You are piloting a spacecraft whose total mass is \(1000 \mathrm{~kg}\) and attempting to dock with a space station in deep space. Assume for simplicity that the station is stationary, that your spacecraft is moving at \(1.0 \mathrm{~m} / \mathrm{s}\) toward the station, and that both are perfectly aligned for docking. Your spacecraft has a small retro-rocket at its front end to slow its approach, which can burn fuel at a rate of \(1.0 \mathrm{~kg} / \mathrm{s}\) and with an exhaust velocity of \(100 \mathrm{~m} / \mathrm{s}\) relative to the rocket. Assume that your spacecraft has only \(20 \mathrm{~kg}\) of fuel left and sufficient distance for docking. a) What is the initial thrust exerted on your spacecraft by the retro-rocket? What is the thrust's direction? b) For safety in docking, NASA allows a maximum docking speed of \(0.02 \mathrm{~m} / \mathrm{s}\). Assuming you fire the retro-rocket from time \(t=0\) in one sustained burst, how much fuel (in kilograms) has to be burned to slow your spacecraft to this speed relative to the space station? c) How long should you sustain the firing of the retrorocket? d) If the space station's mass is \(500,000 \mathrm{~kg}\) (close to the value for the ISS), what is the final velocity of the station after the docking of your spacecraft, which arrives with a speed of \(0.02 \mathrm{~m} / \mathrm{s}\) ?

A uniform chain with a mass of \(1.32 \mathrm{~kg}\) per meter of length is coiled on a table. One end is pulled upward at a constant rate of \(0.47 \mathrm{~m} / \mathrm{s}\). a) Calculate the net force acting on the chain. b) At the instant when \(0.15 \mathrm{~m}\) of the chain has been lifted off the table, how much force must be applied to the end being raised?

An astronaut is performing a space walk outside the International Space Station. The total mass of the astronaut with her space suit and all her gear is \(115 \mathrm{~kg} .\) A small leak develops in her propulsion system and \(7.00 \mathrm{~g}\) of gas are ejected each second into space with a speed of \(800 \mathrm{~m} / \mathrm{s}\). She notices the leak 6.00 s after it starts. How much will the gas leak have caused her to move from her original location in space by that time?

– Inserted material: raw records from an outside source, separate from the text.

import Literature.AlgebraicGeometry.Resolution.PermissibleBlowupDirectrixNear
import HarnessLib

/-!
# `e` does not increase at a near point with TRIVIAL residue extension (consequence of CJS Thm. 3.10 (4))

Topic: `Literature/AlgebraicGeometry/Resolution`. PROVED consequence (no new premise) of the named fact
`CossartJannsenSaito2020_thm_3_10_4` (`PermissibleBlowupDirectrix.lean`; Cossart–Jannsen–Saito, LNM 2270 (2020),
Thm. 3.10 (4): at a near point `x'` of the blow-up in a permissible centre `D ∋ x`, for any field `K` over `k(x')`,
`e_{x'}(X')_K ≤ e_x(X)_K − δ_{x'/x}`): **if `k(x) → k(x')` is an isomorphism (`x'` is `k(x)`-rational, e.g. the unique
near point on `ℙ(Dir_x(X)) ≅ ℙ⁰_{k(x)}` when `e_x(X) = 1`, CJS Def. 6.34 (i) / p. 103 L32 «if `e^O_x(X) ≤ 1` then
`k(y) = k(x)`»), then `e_{x'}(X') ≤ e_x(X)`** — take `K = k(x')`: `e_{x'}(X')_{k(x')} = e_{x'}(X')` (CJS Def. 2.18) and
`e_x(X)_{k(x')} = e_x(X)_{k(x)} = e_x(X)` along the isomorphism (tree `dirDimOver_eq_of_algEquiv`, `dirDimOver_residueField`).
This is the step «`e` stays `≤ 1` along the fundamental sequence of point blow-ups over a point with `e = 1`» used with
Cor. 6.37 (the third door / grade-1 bridge of the Hilbert–Samuel route, stmt-ResolutionOfSingularities-19249). Without the
rationality hypothesis only `e_{x'}(X') ≤ e_x(X)_{k(x')}` holds (`dirDim_le_dirDimOver_of_hsFun_eq`), and `e_x(X)_{k(x')}` may
exceed `e_x(X)` (CJS Lemma 2.20 (2)).

* `dirDim_le_dirDimOver_of_hsFun_eq` — `e_{x'}(X') ≤ e_x(X)_{k(x')}` at every near point over the centre;
* `dirDim_le_of_hsFun_eq_of_isIso_residueFieldMap` — `e_{x'}(X') ≤ e_x(X)` when `k(x) ⥲ k(x')`.

## Sources

* V. Cossart, U. Jannsen, S. Saito, LNM 2270 (2020), Thm. 3.10 (4), Def. 2.18, Lemma 2.20 (2), Def. 2.26, Def. 6.34 (i),
  p. 103. [CossartJannsenSaito2020]
-/

noncomputable section

open CategoryTheory AlgebraicGeometry TopologicalSpace IsLocalRing
open Literature.RingTheory.HilbertSamuel

namespace Literature.AlgebraicGeometry.Resolution

universe u

variable {X X' : Scheme.{u}} [IsLocallyNoetherian X] [IsLocallyNoetherian X'] {π : X' ⟶ X}
  {D : X.IdealSheafData}

/-- **`e_{x'}(X') ≤ e_x(X)_{k(x')}` at a near point over the centre** (the fact with `K = k(x')` and `δ` dropped;
`e_{x'}(X')_{k(x')} = e_{x'}(X')`, CJS Def. 2.18). [cite: CossartJannsenSaito2020, Thm. 3.10 (4), Def. 2.18] -/
theorem dirDim_le_dirDimOver_of_hsFun_eq (h : CossartJannsenSaito2020_thm_3_10_4.{u})
    (hX : Scheme.IsExcellent X) (hD : IdealSheafData.IsPermissible D) (hπ : IsBlowup π D)
    {N : ℕ} (hN : topologicalKrullDim X ≤ (N : WithBot ℕ∞)) {x' : X'}
    (hx : π.base x' ∈ (D.support : Set X))
    (hnear : Scheme.hsFun X' N x' = Scheme.hsFun X N (π.base x')) :
    Scheme.dirDim X' x' ≤
      @Scheme.dirDimOver X _ (π.base x') (ResidueField (X'.presheaf.stalk x')) _
        (π.residueFieldMap x').hom.toAlgebra := by
  letI : Algebra (ResidueField (X.presheaf.stalk (π.base x'))) (ResidueField (X'.presheaf.stalk x')) :=
    (π.residueFieldMap x').hom.toAlgebra
  have hle := dirDimOver_le_of_hsFun_eq h hX hD hπ hN hx hnear (ResidueField (X'.presheaf.stalk x')) fun _ => rfl
  rwa [Scheme.dirDimOver_residueField] at hle

/-- **`e_{x'}(X') ≤ e_x(X)` at a near point with trivial residue extension** (`k(x) ⥲ k(x')`, e.g. the unique near
point on `ℙ(Dir_x(X)) ≅ ℙ⁰_{k(x)}` when `e_x(X) = 1`): `e_x(X)_{k(x')} = e_x(X)_{k(x)} = e_x(X)` along the isomorphism.
[cite: CossartJannsenSaito2020, Thm. 3.10 (4), Def. 6.34 (i), p. 103] -/
theorem dirDim_le_of_hsFun_eq_of_isIso_residueFieldMap (h : CossartJannsenSaito2020_thm_3_10_4.{u})
    (hX : Scheme.IsExcellent X) (hD : IdealSheafData.IsPermissible D) (hπ : IsBlowup π D)
    {N : ℕ} (hN : topologicalKrullDim X ≤ (N : WithBot ℕ∞)) {x' : X'}
    (hx : π.base x' ∈ (D.support : Set X))
    (hnear : Scheme.hsFun X' N x' = Scheme.hsFun X N (π.base x')) [IsIso (π.residueFieldMap x')] :
    Scheme.dirDim X' x' ≤ Scheme.dirDim X (π.base x') := by
  let k := ResidueField (X.presheaf.stalk (π.base x'))
  let k' := ResidueField (X'.presheaf.stalk x')
  let φ : k →+* k' := (π.residueFieldMap x').hom
  letI algkk' : Algebra k k' := φ.toAlgebra
  have hle := dirDim_le_dirDimOver_of_hsFun_eq h hX hD hπ hN hx hnear
  -- `k(x') ≅ k(x)` as `k(x)`-algebras, so `e_x(X)_{k(x')} = e_x(X)_{k(x)} = e_x(X)`
  have hbij : Function.Bijective φ := ConcreteCategory.bijective_of_isIso (π.residueFieldMap x')
  let e : k ≃+* k' := RingEquiv.ofBijective φ hbij
  let ψ : k' ≃ₐ[k] k :=
    { e.symm with
      commutes' := fun a => by
        show e.symm (algebraMap k k' a) = a
        exact e.symm_apply_apply a }
  have heq : @Scheme.dirDimOver X _ (π.base x') k' _ algkk' = Scheme.dirDim X (π.base x') := by
    rw [← Scheme.dirDimOver_residueField]
    exact (dirDimOver_eq_of_algEquiv (X.presheaf.stalk (π.base x')) ψ).symm
  exact le_trans hle (le_of_eq heq)

end Literature.AlgebraicGeometry.Resolution

end
import Summits.HubbardSuperconductivity.HubbardSuperconductivity.Theorems.AnisotropyChordTransferFibre3FinXBSym

/-!
# Route `AnisotropyChord` / H0 rotor rung: FIN combined (rows `N₁` + C) certificate at `L = 17` — cell facts, part `bx`

Kernel facts `xbcCellAny 17 (49/50) 20 la lb (c, bn) = true` (via the symmetric-table evaluator `xbcCellAnyW` of `…FinXBSym`: `rw [← xbcCellAnyW_eq]; decide +kernel`, zero data) for 1 λ-cells of the per-`L` cover
(`…FinXCCover.xbcCheck`; cell design: p3 g6 (g5 generator) scratch `xbc_design.py`, mirrors `xb_mirror.py`/`xc_mirror.py`); assembled in `…FinXBCSeventeen`.
Prover seat `hubbard-h0-rotor-p3` g5; helper for piece A = stmt-HubbardSuperconductivity-23918 of rung 19089 (`--supports`, helper class).
WHAT THIS IS NOT: nothing here proves superconductivity in the Hubbard model (rotor TARGET as worded stays FALSE, g15 verdict); kernel facts for the FIN certificate of two hypotheses (rows `N₁`, C) of ONE conditional reduction.  Tree imports only; no sorry, no new axioms.
-/

set_option linter.dupNamespace false

namespace Summit.HubbardSuperconductivity.HubbardSuperconductivity.Theorems.AnisotropyChord.Transfer.Fibre3

namespace FinXB

set_option maxHeartbeats 4000000 in
/-- kernel fact: cell 89 at `L = 17` (certified, c = (11/20 : ℚ), b = 14/20). [folklore] -/
theorem xbc17_89 : xbcCellAny 17 (49/50 : ℚ) 20 1720712449347075 1763730260580752 ((11/20 : ℚ), (14 : ℕ)) = true := by
  rw [← xbcCellAnyW_eq]
  decide +kernel

end FinXB

end Summit.HubbardSuperconductivity.HubbardSuperconductivity.Theorems.AnisotropyChord.Transfer.Fibre3
import Summits.AtomisticToContinuum.HydrodynamicLimit.Theorems.LambertianContactSwapLambertianEulerTimeLedger
import Summits.AtomisticToContinuum.HydrodynamicLimit.Theorems.LambertianContactSwapSwapGapLiouvilleInvarianceLambda
import Literature.MathematicalPhysics.KineticTheory.LambertianRedrawNondegenerate
import HarnessLib

/-!
# The collision compensator of the Lambertian gas
# (crux `LambertianEuler`, stmt-AtomisticToContinuum-11854, line `Sketch`, stub `stub_collisionCompensatorLambda`)

Helper file (`--supports`) of the crux
`Summit.AtomisticToContinuum.HydrodynamicLimit.Theses.LindebergRandomFuture.LambertianEuler`, line
`Sketch`, registered stub `stub_collisionCompensatorLambda`.

**Statement.** For the Lambertian hard-sphere flow on `𝕋³`
(`Literature.MathematicalPhysics.KineticTheory.LambertianHardSphereFlow`: states `z_m = lambertStateAfter`,
instants `t_m = lambertInstant`, count `K_b = lambertCount … b`, exit configuration
`z_m♭ = S_{τ(z_m)} z_m`, one step `z_{m+1} = lambertStep (ξs m) z_m = lambertStepMap … z_m♭ (ξs m)` off
`{τ(z_m) = ∞}`) driven by `ξs ∼ γ^ℕ = lambertNoise` with an initial law `P ≪ liouville`, a measurable
observable `F` with `|F t w| ≤ C (1 + E(w))`, `0 ≤ s ≤ b`, and `(K_b + 1)(1 + E)` integrable under
`P ⊗ γ^ℕ`: the expected RAW collision jumps `E[∑_{m<K_b} 1_{s<t_{m+1}} (F(t_{m+1}, z_{m+1}) − F(t_{m+1}, z_m♭))]`
(produced pathwise by `stub_pathwiseProductionLambda`) equal the expected COMPENSATORS
`E[∑_{m<K_b} 1_{s<t_{m+1}} (∫ F(t_{m+1}, lambertStepMap … z_m♭ ξ) dγ(ξ) − F(t_{m+1}, z_m♭))]`.

**Proof route** (optional stopping over the collision index — the `=` version of the landed time
ledger `…LambertianEulerTimeLedgerStopping` / `…TimeLedgerFresh`).
* `tendsto_integral_sum_indicator`, `integral_sum_range_eq_of_indicator` — abstract optional stopping:
  if a.e. `B m = {m < K}` and the terms are dominated by `D` with `D`, `K · D` integrable, windowed
  identities `∫ 1_{B m} Φ m = ∫ 1_{B m} Ψ m` sum to `∫ ∑_{m<K} Φ m = ∫ ∑_{m<K} Ψ m` (DCT).
* `integral_prod_lambertNoise_truncAt` — the `m`-th redraw is fresh given the datum and the first `m`
  redraws (Bochner form of `lintegral_prod_lambertNoise_truncAt` of `…TimeLedgerFresh`).
* `integral_indicator_jump_eq` — on `{t_{m+1} ≤ b}` (where `τ(z_m) < ∞`, `lambertStep_of_ne_top`) the
  expected jump equals the expected compensator (`lambertInstant_congr`, `lambertStateAfter_congr`).
* `integral_sum_jump_eq_sum_compensator` — off the Zeno set `{m < K_b} = {t_{m+1} ≤ b}`
  (`…TimeLedgerStopping`), envelope `2C(1 + E)`; on `𝕋³` non-accumulation is `nonAccumulationLambda`.

**References.** C. Cercignani, R. Illner, M. Pulvirenti, *The Mathematical Theory of Dilute Gases*
(1994), App. 4.A; strong Markov property of i.i.d. redraws at a deterministic index. All `[folklore]`.
-/

noncomputable section
import Summits.CriticalPhenomena.PercolationContinuityZ3.Theorems.Transplant.SkelFrmBParamsSlotsT
import Summits.CriticalPhenomena.PercolationContinuityZ3.Theorems.Transplant.SkelNegBParamsSlotsT
import Summits.CriticalPhenomena.PercolationContinuityZ3.Theorems.Transplant.SkelFrmBParamsSched
import Summits.CriticalPhenomena.PercolationContinuityZ3.Theorems.Transplant.SkelNegBParamsSched
import Summits.CriticalPhenomena.PercolationContinuityZ3.Theorems.Transplant.SkelPhiRootBridgeData
import Summits.CriticalPhenomena.PercolationContinuityZ3.Theorems.Transplant.SkelFrm1SlotTypes
import Summits.CriticalPhenomena.PercolationContinuityZ3.Theorems.Transplant.SkelFrm1ParamsPO
import Summits.CriticalPhenomena.PercolationContinuityZ3.Theorems.Transplant.SkelFrm1ParamsLBL
import Summits.CriticalPhenomena.PercolationContinuityZ3.Theorems.Transplant.SkelFrmBParamsKitA
import Summits.CriticalPhenomena.PercolationContinuityZ3.Theorems.Transplant.SkelFrmBParamsKitS
import Summits.CriticalPhenomena.PercolationContinuityZ3.Theorems.Transplant.SkelFrm1ParamsLF
import Summits.CriticalPhenomena.PercolationContinuityZ3.Theorems.Transplant.SkelFrm1ParamsLO
import Summits.CriticalPhenomena.PercolationContinuityZ3.Theorems.Transplant.SkelFrmBParamsLF
import Summits.CriticalPhenomena.PercolationContinuityZ3.Theorems.Transplant.SkelFrmBParamsFineSize
import Summits.CriticalPhenomena.PercolationContinuityZ3.Theorems.Transplant.SkelFrmBParamsLO
import Summits.CriticalPhenomena.PercolationContinuityZ3.Theorems.Transplant.SkelFrmBParamsB
import Summits.CriticalPhenomena.PercolationContinuityZ3.Theorems.Transplant.SkelFrmBParamsSlotsR
import Summits.CriticalPhenomena.PercolationContinuityZ3.Theorems.Transplant.SkelFrmBParamsSlotsRS
import Summits.CriticalPhenomena.PercolationContinuityZ3.Theorems.Transplant.SkelFrmBParamsSlots
import Summits.CriticalPhenomena.PercolationContinuityZ3.Theorems.Transplant.SkelFrmBParamsReachFC
import Summits.CriticalPhenomena.PercolationContinuityZ3.Theorems.Transplant.SkelNegBParamsRootLam
import Summits.CriticalPhenomena.PercolationContinuityZ3.Theorems.Transplant.PlanarSkeletonFrmDefs
import Summits.CriticalPhenomena.PercolationContinuityZ3.Theorems.Transplant.SkelPhiStepIDataNS
import HarnessLib

/-!
# N2 (frames-only node `SamePDropOfSkeletonFrm₁`, OPEN) params column over `PlanarSkeletonFrm` — (ζ″) ledger, shape (B′) of record ((R-14)):
# MECHANICAL PORT of N1's `SkelNegBParamsRootLam` — chain of record `NegB`, part RootLam: THE NEAR-ROOT FOOTPRINTS OF THE ROOT RESIDUE READ BY THE LATTICE FUNCTIONALS —
# values `NegB.KS.eR` (the collar `RA′ + pr`), `ΛR₀, ΛR₁` (bounds of `v_β·Δ₀ − v_L·Δ₁` and `n_L·Δ₁ − h_L·Δ₀` over the bridge region AND the hop prism), `kR₀, kR₁` (their
# fine … (N1 title abridged; see `SkelNegBParamsRootLam`)
builds on p205010 (kernel theorem, internal audit signed; external expert review pending) — nothing in this file uses p205010; NOTHING is claimed about the
open node `SamePDropOfSkeletonFrm₁` (`SamePDropOfSkeletonNeg₁` is CLOSED in the tree and untouched by this file).
Status sentence (coordinator 2026-08-20T04:30Z): "θ(p_c) = 0 on ℤ^d, all d ≥ 2 — kernel-verified (Lean 4/Mathlib, standard axioms); internal adversarial
audit SIGNED 2026-08-20 04:29Z; external expert review pending."
Lane `prim-bschramm-*`, seat `prim-bschramm-stmt` (gen 19); helper file (`--supports stmt-CriticalPhenomena-4575 --as helper`); ledger HOME/prim-bschramm-stmt/FRM-PARAMS.md §9, (R-14).
PORT RULES (HOME/prim-bschramm-stmt-g19/lean/port_frm.py, the tool of record per (R-14)): outer namespace `PlanarSkeletonNeg ↦ PlanarSkeletonFrm`, carrier binder
`(Φ : PlanarSkeletonFrm G)`, record binder `(D : Skelφ.StepI.DataNS V)` (the selectors travel IN the record, `SkelPhiStepIDataNS`); section variables INLINED into every
declaration header; inner namespaces (`Neg`/`NegB`/`KS`/…) and every short name KEPT so all cross-references resolve unchanged; declarations using no section variable are
NOT re-declared (N1's originals are referenced fully qualified). Mathematical content, proofs, docstrings and citations are N1's, verbatim, except where stated next.
SELECTORS IN THIS FILE ((R-14) condition of record — joint selection, `D.sN`'s first argument is the literal handed to `D.sM`): none (pure port; the pairs are read through their N1 names).
N1 HEADER (kept for the reader):
helper file (`--supports stmt-CriticalPhenomena-4575 --as helper`); ledger HOME/prim-bschramm-stmt/NEG-PARAMS.md v0.13.
* §1 values `KS.prB`, `KS.eR`, `KS.ΛR₀`, `KS.ΛR₁`, `KS.kR₀`, `KS.kR₁` (any `(g, f)`, kit index `mk`); `abs_vβL_le`, `Dof_eq_sq_mul`;
* §2 **`hΛR_R`** (the region of `bridgeSame/TrSide/TrTop` — one statement, the three regions coincide: `region_eq_*`), **`hΛQ_R`**, **`hkR0_R/hkR1_R`**;
* §3 at `g := gT mk gx`: `five_eR_le_ML`, `ΛR₀_le/ΛR₁_le` (`≤ 8m`), `kR_le` (`kR_i ≤ 8Kq s_i + 1`), **`hfR_R`** (both direction families).
[cite: KozmaNitzan2024, §4 p. 28 ((32) at the root), Lemma 10 Step IV] [cite: MartineauTassion2017, §3.2, §4.3]
-/

noncomputable section
/-- [arith] [folklore] The windows of `Wp`: `ρw k = c_P·ψ^k`. -/
theorem Wp_ρw (k : ℕ) : Wp.ρw k = cP * (((128 : ℝ) ^ 2)⁻¹) ^ k := by
  show 0 + ((1 + 2 * ((128 : ℝ) ^ 2)⁻¹) * (((128 : ℝ) ^ 2)⁻¹ / 4) + 1) / (1 - ((128 : ℝ) ^ 2)⁻¹) *
    (((128 : ℝ) ^ 2)⁻¹) ^ k = _
  rw [zero_add]; rfl

/-- [arith] [folklore] -/ theorem Wp_σ (k : ℕ) : Wp.σ k = ((128 : ℝ) ^ 2)⁻¹ / 4 * (((128 : ℝ) ^ 2)⁻¹) ^ k := rfl
/-- [arith] [folklore] -/ theorem Wp_wc (k : ℕ) : Wp.wc k = 2 * (((128 : ℝ) ^ 2)⁻¹ / 4) * (((128 : ℝ) ^ 2)⁻¹) ^ k := rfl
/-- [arith] [folklore] -/ theorem Wp_ϱc (k : ℕ) : Wp.ϱc k = 1 * (((128 : ℝ) ^ 2)⁻¹) ^ (k + 1) := rfl

/-- [arith] [folklore] Windows are nonnegative. -/
theorem Wp_ρw_nonneg (k : ℕ) : 0 ≤ Wp.ρw k := by rw [Wp_ρw]; have := cP_pos; have := psiP_pos; positivity

/-- [folklore] The zero background lies in every window. -/
theorem zero_mem_windowP (k : ℕ) : (0 : Fld 4 ℂ) ∈ (bondBall 4 (Wp.ρw k) : Set (Fld 4 ℂ)) :=
  fun x ν => by rw [Pi.zero_apply, Pi.zero_apply, norm_zero]; exact Wp_ρw_nonneg k

/-- **THE SCHEDULE's K-FREE RATIO** `2σ k = ½·ϱc k` (`κ = ½`). [folklore] -/
theorem hratioP : ∀ k, 2 * Wp.σ k ≤ 1 / 2 * Wp.ϱc k := fun k => by
  rw [Wp_σ, Wp_ϱc, pow_succ]; exact le_of_eq (by ring)

/-! ## §2 The datum at cutoff `K`: two families, one cube per scale, genuine absorption [decided toy] -/

/-- The transverse defect of step `k`: `δ_k = ψ^k∕2` (used at `k+1`). [folklore] -/
def defP (k : ℕ) : ℝ := 1 / 2 * (((128 : ℝ) ^ 2)⁻¹) ^ k

/-- The fresh defect ∕ second atom of step `k`: `ψ^{k+1}∕4`. [folklore] -/
def dfP (k : ℕ) : ℝ := (((128 : ℝ) ^ 2)⁻¹) ^ (k + 1) / 4

/-- [arith] [folklore] -/ theorem defP_pos (k : ℕ) : 0 < defP k := by unfold defP; have := psiP_pos; positivity
/-- [arith] [folklore] -/ theorem dfP_pos (k : ℕ) : 0 < dfP k := by unfold dfP; have := psiP_pos; positivity

/-- The cell's transport rate `ρ₀ = ψ·alphaCell ½ = 3e³∕128²`. [folklore] -/
def rhoP : ℝ := ((128 : ℝ) ^ 2)⁻¹ * alphaCell (1 / 2)

/-- [arith] [folklore] -/ theorem rhoP_pos : 0 < rhoP := mul_pos psiP_pos (alphaCell_pos (by norm_num))

/-- BIRTH GENERATIONS [decided toy]: `¼τ^{K−j_b}` (the dressing, `C·¼ = β₀ = ½`) plus, for the young family when it is genuinely
younger (`K ≥ 1`), the ABSORBED mass `A·ρ₀·gP K false`, `A = ⅛` — `A ×` the old family's transported envelope at scale `1`. [folklore] -/
def gP (K : ℕ) (b : Bool) : ℝ :=
  1 / 4 * ((128 : ℝ)⁻¹ ^ 3) ^ (K - bs K b) +
    if b = true ∧ 1 ≤ K then 1 / 8 * rhoP * (1 / 4 * ((128 : ℝ)⁻¹ ^ 3) ^ K) else 0

/-- Birth generations are positive. [folklore] -/
theorem gP_pos (K : ℕ) (b : Bool) : 0 < gP K b := by
  unfold gP
  have h1 : 0 < 1 / 4 * ((128 : ℝ)⁻¹ ^ 3) ^ (K - bs K b) := by positivity
  have h2 : 0 ≤ (if b = true ∧ 1 ≤ K then 1 / 8 * rhoP * (1 / 4 * ((128 : ℝ)⁻¹ ^ 3) ^ K) else 0) := by
    split_ifs
    · have := rhoP_pos; positivity
    · exact le_rfl
  linarith

/-- The AMPLITUDE of family `b`'s carried functional: its birth generation over the birth slice bound `c_P ψ^{j_b} + 3`. [folklore] -/
def amp (K : ℕ) (b : Bool) : ℝ := gP K b / (cP * (((128 : ℝ) ^ 2)⁻¹) ^ bs K b + 3)

/-- [arith] [folklore] -/
theorem birthBound_pos (K : ℕ) (b : Bool) : 0 < cP * (((128 : ℝ) ^ 2)⁻¹) ^ bs K b + 3 := by
  have := cP_pos; have := psiP_pos; positivity

/-- Amplitudes are positive. [folklore] -/
theorem amp_pos (K : ℕ) (b : Bool) : 0 < amp K b := div_pos (gP_pos K b) (birthBound_pos K b)

/-- [arith] [folklore] `amp·(c_P ψ^{j_b} + 3) = gP`. -/
theorem amp_mul_birthBound (K : ℕ) (b : Bool) : amp K b * (cP * (((128 : ℝ) ^ 2)⁻¹) ^ bs K b + 3) = gP K b :=
  div_mul_cancel₀ _ (birthBound_pos K b).ne'

/-- TOY BOOKING at cutoff `K` [decided toy]: two families (`Bool`), one cube per scale `0…K`, every family felt at every cube from
its birth on, POSITIVE booked size `amp K b·ψ^{k+1}∕2` at scale `k`.  Nothing of Bałaban's is modelled. [folklore] -/
def BP (K : ℕ) : T4TermFormat.Booking where
  K := K
  Dom := Bool
  domScale := bs K
  treeLen := fun _ => 0
  treeLen_nonneg := fun _ => le_rfl
  balSize := fun _ => 0
  Birth := Bool
  births := Finset.univ
  mem_births := fun b => Finset.mem_univ b
  birthScale := bs K
  birth_le := bs_le K
  loc := id
  loc_scale := fun _ => rfl
  Cube := Fin (K + 1)
  cubes := Finset.univ
  mem_cubes := fun q => Finset.mem_univ q
  cubeScale := fun q => q.val
  cube_le := fun q => Nat.lt_succ_iff.mp q.isLt
  feltAt := fun q => Finset.univ.filter fun b => bs K b ≤ q.val
  felt_birth_le := fun _ _ hb => (Finset.mem_filter.mp hb).2
  size := fun b k => amp K b * defP (k + 1)
  size_nonneg := fun b k => (mul_pos (amp_pos K b) (defP_pos (k + 1))).le
  pair := fun _ _ _ => 0

/-- TOY TRAJECTORY [decided toy]: one generation per family (its birth, size `gP K b`), re-linearised size `amp K b·ψ^{k+1}∕2` =
the booked size. [folklore] -/
def TP (K : ℕ) : Trajectory (BP K) where
  lin := fun b k' k => if k' = bs K b then amp K b * defP (k + 1) else 0
  lin_nonneg := fun b k' k => by have := amp_pos K b; have := defP_pos (k + 1); split_ifs <;> positivity
  gen := fun b k' => if k' = bs K b then gP K b else 0
  gen_nonneg := fun b k' => by have := gP_pos K b; split_ifs <;> positivity
  size_le := fun b k hbk _ => by
    show amp K b * defP (k + 1) ≤ ∑ k' ∈ Icc (bs K b) k, (if k' = bs K b then amp K b * defP (k + 1) else 0)
    rw [Finset.sum_ite_eq' (Icc (bs K b) k) (bs K b) (fun _ => amp K b * defP (k + 1))]
    have hbk' : bs K b ≤ k := hbk
    rw [if_pos (Finset.mem_Icc.mpr ⟨le_rfl, hbk'⟩)]

/-- TOY TOWER [decided toy]: the two-family datum at every cutoff (one run parameter). [folklore] -/
def towerP : DressedTower Unit where
  B := fun _ K => BP K
  K_eq := fun _ _ => rfl
  T := fun _ K => TP K

/-- LIVE FAMILIES of the met component at step `k` [decided toy]: every family born at a scale `≤ k` (none above the cutoff) —
from scale `1` on BOTH families are live in the SAME component. [folklore] -/
def SP (K : ℕ) (k : ℕ) (_b : Bool) : Finset Bool := Finset.univ.filter fun f => bs K f ≤ k ∧ k ≤ K

/-- LIVE GENERATIONS of the met component at step `k` [decided toy]: the birth generation of every live family —
`{(false,0)} ∪ {(true, j_true)}` once the young family is born: the CROSS-FAMILY index set of the H2 dictionary. [folklore] -/
def SgP (K : ℕ) (k : ℕ) (b : Bool) : Finset (Bool × ℕ) := (SP K k b).image fun f => (f, bs K f)

/-- [folklore] Membership in the live generations. -/
theorem mem_SgP {K k : ℕ} {b : Bool} {x : Bool × ℕ} : x ∈ SgP K k b ↔ x.1 ∈ SP K k b ∧ x.2 = bs K x.1 := by
  constructor
  · intro hx
    obtain ⟨f, hf, rfl⟩ := Finset.mem_image.mp hx
    exact ⟨hf, rfl⟩
  · rintro ⟨h1, h2⟩
    exact Finset.mem_image.mpr ⟨x.1, h1, by rw [← h2]⟩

The distance between a carbon atom \((m=12 \mathrm{u})\) and an oxygen atom \((m=16 \mathrm{u})\) in a carbon monoxide \((\mathrm{CO})\) molecule is \(1.13 \cdot 10^{-10} \mathrm{~m} .\) How far from the carbon atom is the center of mass of the molecule? \((1 \mathrm{u}=1\) atomic mass unit. \()\)

Young acrobats are standing still on a circular horizontal platform suspended at the center. The origin of the two-dimensional Cartesian coordinate system is assumed to be at the center of the platform. A 30.0 -kg acrobat is located at \((3.00 \mathrm{~m}, 4.00 \mathrm{~m})\), and a 40 - \(\mathrm{kg}\) acrobat is located at \((-2.00 \mathrm{~m}\) \(-2.00 \mathrm{~m})\). Assuming that the acrobats stand still in their positions, where must a 20.0 -kg acrobat be located so that the center of mass of the system consisting of the three acrobats is at the origin and the platform is balanced?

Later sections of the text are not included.